I have been doing this for over seventeen years across eight companies. One thing stays consistent. The company hires its first real product marketer, everyone is excited, and then nobody really knows what happens next. By day ninety, something feels off, and neither side can quite explain why.

It does not have to go that way. The sequence matters. Each phase builds on the one before it.

Before day one

For the founder: tell the rest of the team what is changing. Get existing materials into the new hire's inbox before day one. Carve out one hour on day one for a direct conversation.

For the hire: research before you arrive. Read everything public-facing with fresh eyes. You are building a baseline picture of how the market sees the company before you hear how the company sees itself. Flush any baggage from previous companies before day one.

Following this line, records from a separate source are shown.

import Mathlib
import HarnessLib
import Literature.MathematicalPhysics.QuantumLattice.FermionRelabelling
import Summits.HubbardSuperconductivity.HubbardSuperconductivity.Theorems.ThermalWedgeTwSeededEnsembleEquivalenceRBondSums
import Summits.HubbardSuperconductivity.HubbardSuperconductivity.Theorems.WeakCouplingBCSWcbcsBcsConstructionBoxTilingRectangles

/-!
# Route `ThermalWedge`, crux `TwSeededEnsembleEquivalenceR` (stmt-HubbardSuperconductivity-15581):
# free energies of pair-sourced Hubbard rectangles — relabelling, boundary counts, row and column cuts

Support file (`--supports stmt-HubbardSuperconductivity-15581`; no definition; the route file is NOT imported).
Fourth layer of the infrastructure for the registered stub `stub_sourcedPressureLimit`. The `m × n` rectangle is
the vertex type `Lex (Fin m × Fin n)` with the nearest-neighbour graph pulled back from `ℤ²` (as in
`WeakCouplingBCSWcbcsBcsConstructionBoxTilingRectangles.lean`, whose adjacency bookkeeping is reused); the pair
weights are `w(p, q) = ω(q - p)` for an arbitrary translation-invariant NEAREST-NEIGHBOUR kernel
`ω : (Fin 2 → ℤ) → ℂ` (`‖ω‖ ≤ 1`, `ω(b - a) ≠ 0 → a ∼ b`); the route's d-wave source is `ω = ĝ_d/√2`.

* `twR_partitionFn_sourced_relabel` — covariance of `Z_β(H(G,w))` under graph isomorphisms (tree `relabel`;
  the ground-energy analogue is `dlsb_groundEnergy_sourced_eq_of_iso` of route `DeformationLadder`);
* `twR_boundary_sum_le` — the boundary sums of `twR_sourcedCutEstimate` are `≤ (2|t| + 4|h|) ·` (number of ordered
  adjacent pairs across the cut);
* rectangles: the volume bound `|log Z(m,n) - mn log z₀| ≤ 4βmn(2|t|+4|h|)`, transposition
  `Z_{n×m}(ω ∘ swap) = Z_{m×n}(ω)`, the **row cut** `|log Z(m₁+m₂,n) - log Z(m₁,n) - log Z(m₂,n)| ≤ 2βn(2|t|+4|h|)`
  and the **column cut** (by transposition).

Ruelle, *Statistical Mechanics: Rigorous Results* (1969) §2.2. Everything is [folklore].
-/

set_option linter.dupNamespace false

noncomputable section

namespace Summit.HubbardSuperconductivity.HubbardSuperconductivity.Theorems

open Literature.MathematicalPhysics.QuantumLattice Literature.Barriers.HubbardSuperconductivity
  Literature.Probability.LatticeModels Matrix Finset HubbardWave0 WcbcsBoxTiling
open scoped BigOperators Matrix.Norms.L2Operator

/-! ### Relabelling covariance of the sourced partition function -/

section Relabel

variable {Λ Λ' : Type*} [LinearOrder Λ] [Fintype Λ] [LinearOrder Λ'] [Fintype Λ']

/-- **Covariance of the pair-sourced partition function under graph isomorphisms**: a site bijection carrying
adjacency to adjacency and weights to weights leaves `Z_β(H(G,w))` invariant. [folklore] -/
theorem twR_partitionFn_sourced_relabel (G : SimpleGraph Λ) [DecidableRel G.Adj] (G' : SimpleGraph Λ') [DecidableRel G'.Adj]
    (f : Λ ≃ Λ') (hG : ∀ x y, G'.Adj (f x) (f y) ↔ G.Adj x y) (β t U μ h : ℝ) (w : Λ × Λ → ℂ) (w' : Λ' × Λ' → ℂ)
    (hw : ∀ x y, w' (f x, f y) = w (x, y)) :
    partitionFn β (hamiltonianWith G' t U μ - (h : ℂ) • ((∑ z : Λ' × Λ', w' z • bondPair z.1 z.2) + (∑ z : Λ' × Λ', w' z • bondPair z.1 z.2)ᴴ)) =
      partitionFn β (hamiltonianWith G t U μ - (h : ℂ) • ((∑ z : Λ × Λ, w z • bondPair z.1 z.2) + (∑ z : Λ × Λ, w z • bondPair z.1 z.2)ᴴ)) := by
  rw [← partitionFn_relabel (Orb.mapEquiv f) β
    (hamiltonianWith G t U μ - (h : ℂ) • ((∑ z : Λ × Λ, w z • bondPair z.1 z.2) + (∑ z : Λ × Λ, w z • bondPair z.1 z.2)ᴴ))]
  congr 1
  have hP : relabel (Orb.mapEquiv f) (∑ z : Λ × Λ, w z • bondPair z.1 z.2) = ∑ z : Λ' × Λ', w' z • bondPair z.1 z.2 := by
    rw [map_sum]
    refine Fintype.sum_equiv (f.prodCongr f) _ _ fun z => ?_
    -- `Γ_f b_{xy} Γ_f⁻¹ = b_{f x, f y}` (the tree's `dlsb_relabel_bondPair`, inlined to keep the import cone small)
    have hb : relabel (Orb.mapEquiv f) (bondPair z.1 z.2) = bondPair (f z.1) (f z.2) := by
      simp only [bondPair, map_sub, map_mul, relabel_annihilation, Orb.mapEquiv_orb]
    rw [map_smul, hb, Equiv.prodCongr_apply, Prod.map_apply, hw z.1 z.2]
  rw [map_sub, map_smul, map_add, relabel_conjTranspose, hP, relabel_hamiltonianWith G G' f hG]

end Relabel

/-! ### Boundary sums are controlled by the number of adjacent pairs across the cut -/

section Boundary

variable {Λ Λ₁ Λ₂ : Type*} [LinearOrder Λ] [Fintype Λ] [LinearOrder Λ₁] [Fintype Λ₁] [LinearOrder Λ₂] [Fintype Λ₂]

omit [LinearOrder Λ] [Fintype Λ] in
/-- `‖c_b‖ = |t| · 1_{adjacent}` for the Hubbard couplings. [folklore] -/
theorem twR_norm_hubbardCoupling (G : SimpleGraph Λ) [DecidableRel G.Adj] (t : ℝ) (b : Bond Λ) :
    ‖hubbardCoupling G (t : ℂ) b‖ = |t| * (if G.Adj b.1 b.2.1 then 1 else 0) := by
  rw [hubbardCoupling_apply]
  split_ifs <;> simp

/-- **Boundary sums**: for nearest-neighbour weights bounded by `1`, the two boundary sums of the two-block estimate are
at most `(2|t| + 4|h|)` times the number of ORDERED adjacent pairs not inside a block. [folklore] -/
theorem twR_boundary_sum_le (e₁ : Λ₁ ↪o Λ) (e₂ : Λ₂ ↪o Λ) (G : SimpleGraph Λ) [DecidableRel G.Adj] (t h : ℝ)
    (w : Λ × Λ → ℂ) (hw : ∀ z, ‖w z‖ ≤ if G.Adj z.1 z.2 then 1 else 0) :
    ∑ b ∈ ((Finset.univ : Finset (Bond Λ₁)).map ⟨bondMap e₁, bondMap_injective e₁⟩ ∪
          (Finset.univ : Finset (Bond Λ₂)).map ⟨bondMap e₂, bondMap_injective e₂⟩)ᶜ, ‖hubbardCoupling G (t : ℂ) b‖ +
        4 * |h| * ∑ z ∈ ((Finset.univ : Finset (Λ₁ × Λ₁)).map ⟨Prod.map e₁ e₁, e₁.injective.prodMap e₁.injective⟩ ∪
          (Finset.univ : Finset (Λ₂ × Λ₂)).map ⟨Prod.map e₂ e₂, e₂.injective.prodMap e₂.injective⟩)ᶜ, ‖w z‖ ≤
      (2 * |t| + 4 * |h|) *
        ((((Finset.univ : Finset (Λ₁ × Λ₁)).map ⟨Prod.map e₁ e₁, e₁.injective.prodMap e₁.injective⟩ ∪
          (Finset.univ : Finset (Λ₂ × Λ₂)).map ⟨Prod.map e₂ e₂, e₂.injective.prodMap e₂.injective⟩)ᶜ.filter
            (fun z => G.Adj z.1 z.2)).card : ℝ) := by
  set SB := ((Finset.univ : Finset (Bond Λ₁)).map ⟨bondMap e₁, bondMap_injective e₁⟩ ∪
    (Finset.univ : Finset (Bond Λ₂)).map ⟨bondMap e₂, bondMap_injective e₂⟩)ᶜ with hSB
  set SP := ((Finset.univ : Finset (Λ₁ × Λ₁)).map ⟨Prod.map e₁ e₁, e₁.injective.prodMap e₁.injective⟩ ∪
    (Finset.univ : Finset (Λ₂ × Λ₂)).map ⟨Prod.map e₂ e₂, e₂.injective.prodMap e₂.injective⟩)ᶜ with hSP
  set N := (SP.filter fun z => G.Adj z.1 z.2).card with hN
  -- the pair sum
  have hP : ∑ z ∈ SP, ‖w z‖ ≤ (N : ℝ) := by
    calc ∑ z ∈ SP, ‖w z‖ ≤ ∑ z ∈ SP, (if G.Adj z.1 z.2 then (1 : ℝ) else 0) := Finset.sum_le_sum fun z _ => hw z
      _ = (N : ℝ) := by rw [Finset.sum_boole, hN]
  -- the bond sum: bonds not inside a block with adjacent ends inject into (pairs) × (spins)
  have hmem : ∀ b ∈ SB.filter (fun b : Bond Λ => G.Adj b.1 b.2.1),
      ((b.1, b.2.1), b.2.2) ∈ (SP.filter fun z => G.Adj z.1 z.2) ×ˢ (Finset.univ : Finset (Fin 2)) := by
    intro b hb
    rw [Finset.mem_filter] at hb
    rw [Finset.mem_product, Finset.mem_filter]
    refine ⟨⟨?_, hb.2⟩, Finset.mem_univ _⟩
    rw [hSP, Finset.mem_compl, Finset.mem_union, not_or]
    have hb1 := hb.1
    rw [hSB, Finset.mem_compl, Finset.mem_union, not_or] at hb1
    constructor
    · intro hz
      obtain ⟨z, _, hz⟩ := Finset.mem_map.1 hz
      refine hb1.1 (Finset.mem_map.2 ⟨(z.1, z.2, b.2.2), Finset.mem_univ _, ?_⟩)
      simp only [Function.Embedding.coeFn_mk, Prod.map, Prod.mk.injEq] at hz
      simp only [Function.Embedding.coeFn_mk, bondMap, hz.1, hz.2]
    · intro hz
      obtain ⟨z, _, hz⟩ := Finset.mem_map.1 hz
      refine hb1.2 (Finset.mem_map.2 ⟨(z.1, z.2, b.2.2), Finset.mem_univ _, ?_⟩)
      simp only [Function.Embedding.coeFn_mk, Prod.map, Prod.mk.injEq] at hz
      simp only [Function.Embedding.coeFn_mk, bondMap, hz.1, hz.2]
  have hinj : Set.InjOn (fun b : Bond Λ => ((b.1, b.2.1), b.2.2)) (SB.filter (fun b : Bond Λ => G.Adj b.1 b.2.1) : Set (Bond Λ)) := by
    rintro ⟨x, y, σ⟩ _ ⟨x', y', σ'⟩ _ hbb
    simp only [Prod.mk.injEq] at hbb
    obtain ⟨⟨rfl, rfl⟩, rfl⟩ := hbb
    rfl
  have hcardB : ((SB.filter fun b : Bond Λ => G.Adj b.1 b.2.1).card : ℝ) ≤ 2 * N := by
    have h := Finset.card_le_card_of_injOn _ hmem hinj
    rw [Finset.card_product, Finset.card_univ, Fintype.card_fin] at h
    have h' : ((SB.filter fun b : Bond Λ => G.Adj b.1 b.2.1).card : ℝ) ≤ ((N * 2 : ℕ) : ℝ) := by exact_mod_cast h
    push_cast at h'
    linarith
  have hB : ∑ b ∈ SB, ‖hubbardCoupling G (t : ℂ) b‖ ≤ |t| * (2 * N) := by
    calc ∑ b ∈ SB, ‖hubbardCoupling G (t : ℂ) b‖ = ∑ b ∈ SB, |t| * (if G.Adj b.1 b.2.1 then (1 : ℝ) else 0) :=
          Finset.sum_congr rfl fun b _ => twR_norm_hubbardCoupling G t b
      _ = |t| * ((SB.filter fun b : Bond Λ => G.Adj b.1 b.2.1).card : ℝ) := by rw [← Finset.mul_sum, Finset.sum_boole]
      _ ≤ |t| * (2 * N) := mul_le_mul_of_nonneg_left hcardB (abs_nonneg t)
  have h4 : 0 ≤ 4 * |h| := by positivity
  nlinarith [hB, hP, mul_le_mul_of_nonneg_left hP h4, abs_nonneg t]

end Boundary

/-! ### Rectangles -/

section Rect

variable (ω : (Fin 2 → ℤ) → ℂ)

/-- The rectangle weights are nearest-neighbour weights bounded by `1`. [folklore] -/
theorem twR_rect_weight_le (hω₁ : ∀ v, ‖ω v‖ ≤ 1) (hωadj : ∀ a b : Fin 2 → ℤ, ω (b - a) ≠ 0 → (zdGraph 2).Adj a b) (m n : ℕ) (z : (Lex (Fin m × Fin n)) × (Lex (Fin m × Fin n))) :
    ‖(fun z : (Lex (Fin m × Fin n)) × (Lex (Fin m × Fin n)) => ω (![((ofLex z.2).1 : ℤ), ((ofLex z.2).2 : ℤ)] - ![((ofLex z.1).1 : ℤ), ((ofLex z.1).2 : ℤ)])) z‖ ≤ if ((zdGraph 2).comap (fun p : (Lex (Fin m × Fin n)) => ![((ofLex p).1 : ℤ), ((ofLex p).2 : ℤ)])).Adj z.1 z.2 then 1 else 0 := by
  show ‖ω _‖ ≤ _
  split_ifs with hadj
  · exact hω₁ _
  · rw [SimpleGraph.comap_adj] at hadj
    have h0 : ω (![((ofLex z.2).1 : ℤ), ((ofLex z.2).2 : ℤ)] - ![((ofLex z.1).1 : ℤ), ((ofLex z.1).2 : ℤ)]) = 0 := by
      by_contra hne
      exact hadj (hωadj _ _ hne)
    rw [h0, norm_zero]

/-- The number of ordered adjacent pairs of the `m × n` rectangle is at most `4mn`. [folklore] -/
theorem twR_rect_card_adj_le (m n : ℕ) :
    ((Finset.univ : Finset ((Lex (Fin m × Fin n)) × (Lex (Fin m × Fin n)))).filter (fun z => ((zdGraph 2).comap (fun p : (Lex (Fin m × Fin n)) => ![((ofLex p).1 : ℤ), ((ofLex p).2 : ℤ)])).Adj z.1 z.2)).card ≤ 4 * (m * n) := by
  rw [Finset.card_filter, Fintype.sum_prod_type]
  calc ∑ p : (Lex (Fin m × Fin n)), ∑ q : (Lex (Fin m × Fin n)), (if ((zdGraph 2).comap (fun p : (Lex (Fin m × Fin n)) => ![((ofLex p).1 : ℤ), ((ofLex p).2 : ℤ)])).Adj (p, q).1 (p, q).2 then 1 else 0)
      ≤ ∑ _p : (Lex (Fin m × Fin n)), 4 := Finset.sum_le_sum fun p _ => by
        rw [← Finset.card_filter]
        exact card_filter_rect_adj_le p
    _ = 4 * (m * n) := by rw [Finset.sum_const, Finset.card_univ, card_rect, smul_eq_mul, mul_comm]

Days 1–30: Listen, learn, set up to win

Four parallel tracks: the listening tour, learning the product from the inside, mapping the competitive landscape, and setting up tools and calendar.

The listening tour is the most important. Ask everyone the same three questions: what do we do, why is it better, and why do customers buy us? Have the meetings transcribed. The variance in answers is the data.

Merge before you lead. You will walk in and see things you want to change immediately. The urge to fix everything at once is almost always the wrong move. Build trust before you build process.

Days 30–60: Build the foundation

Six sequential steps. The order matters. Define the problem. Understand who you are selling to. Stake out a defensible position. Build a messaging spine. Formalize what exists. Build the content priority list.

The messaging spine is not external-facing content. When it is right, an executive reads it and says yes, this is the company we are building. Sales reads it and says yes, this is what I have been wanting to see on paper.

Days 60–90: Build what the market sees

Start with the first-call deck — but not alone. Bring sales into the initial discussion. A deck built with sales input gets used. One built without it sits in a shared drive.

By day ninety, your work is not complete. Not even close. But the foundation exists. The track is there — so when something urgent surfaces, you can step off it and step right back.